No one becomes an adult until they are parentless. As long as you have an elder to answer to, no one can never truly be a grown-up. It is why even when elderly parents die, the children, no matter what their age, feel orphaned and alone--filled with a sense of Who is going to take care of me now?

And after the woman updates me on the status of her Mama, she always says Thank you so for asking and then she inquires How is your mother doing? And I tell her she is fine--and still trying to tell me what to do too.

And we complete our transaction. And we both carry on with our tasks. And we both think to ourselves I can’t wait to call my mother when I get home and tell her how that nice lady at the store asked about her again.

And both Mamas will be pleased.


Friday, January 4, 2013

On Celebrity


I think deep down most people would like, if only for a short while, to live the life of a celebrity. There is something magical about being plucked from a pool of ordinary people to find yourself the object of a google search and with a secured a seat on Barbara Walter’s 10 Most Fascinating People.

It is what drives people to appear on reality television. Through this media, even talentless people get their five minutes of stardom.

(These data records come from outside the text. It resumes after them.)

import Summits.HubbardSuperconductivity.HubbardSuperconductivity.Theorems.AnisotropyChordTransferFibre3FinXBSym

/-!
# Route `AnisotropyChord` / H0 rotor rung: FIN combined (rows `N₁` + C) certificate at `L = 14` — cell facts, part `ef`

Kernel facts `xbcCellAny 14 (49/50) 20 la lb (c, bn) = true` (via the symmetric-table evaluator `xbcCellAnyW` of `…FinXBSym`: `rw [← xbcCellAnyW_eq]; decide +kernel`, zero data) for 1 λ-cells of the per-`L` cover
(`…FinXCCover.xbcCheck`; cell design: p3 g6 (g5 generator) scratch `xbc_design.py`, mirrors `xb_mirror.py`/`xc_mirror.py`); assembled in `…FinXBCFourteen`.
Prover seat `hubbard-h0-rotor-p3` g5; helper for piece A = stmt-HubbardSuperconductivity-23918 of rung 19089 (`--supports`, helper class).
WHAT THIS IS NOT: nothing here proves superconductivity in the Hubbard model (rotor TARGET as worded stays FALSE, g15 verdict); kernel facts for the FIN certificate of two hypotheses (rows `N₁`, C) of ONE conditional reduction.  Tree imports only; no sorry, no new axioms.
-/

set_option linter.dupNamespace false

namespace Summit.HubbardSuperconductivity.HubbardSuperconductivity.Theorems.AnisotropyChord.Transfer.Fibre3

namespace FinXB

set_option maxHeartbeats 4000000 in
/-- kernel fact: cell 149 at `L = 14` (certified, c = (1/2 : ℚ), b = 26/20). [folklore] -/
theorem xbc14_149 : xbcCellAny 14 (49/50 : ℚ) 20 10935609469356331 11066836782988609 ((1/2 : ℚ), (26 : ℕ)) = true := by
  rw [← xbcCellAnyW_eq]
  decide +kernel

end FinXB

end Summit.HubbardSuperconductivity.HubbardSuperconductivity.Theorems.AnisotropyChord.Transfer.Fibre3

And to some extent I am no different. I would be lying if I did not say that my secret fantasy is to have someone discover my blog and create a sit-com about it—like a Modern Family or Suburgatory. I imagine that a random person of great wealth and power recognizes my writing as quality work and deems it worthy of universal distribution. In my fantasy discovered talent reaps fame.

And the other day my friend Kathleen messaged me with the link to a website popular with the twenty-something crowd called Buzz Feed. She said check this out—my daughter sent this to me. The title of the article was 27 Painfully Honest Cake Messages. Cake #7 was mine—it was the drunken Barbie cake I had made for my daughter’s 21st birthday.

My cake was famous. It had gone viral.

And while flattering, I was a little bit annoyed. I do not bake cakes ordinarily.That is not where my talent lies. Yet my cake was the subject of celebrity—some random person somehow found it on the web and brought it to the masses. It wasn’t the blog post I wrote on the Drunken Barbie Cake that had won me fame, it was the photo of the cake itself.

I feel like those dopey supermodels whose desires fall on deaf ears: But I want to be an actress!

Ugh. I am just an amateur baker with a sense of humor not an amateur writer with a sense of humor.

Maybe it’s time to rewrite the fantasy.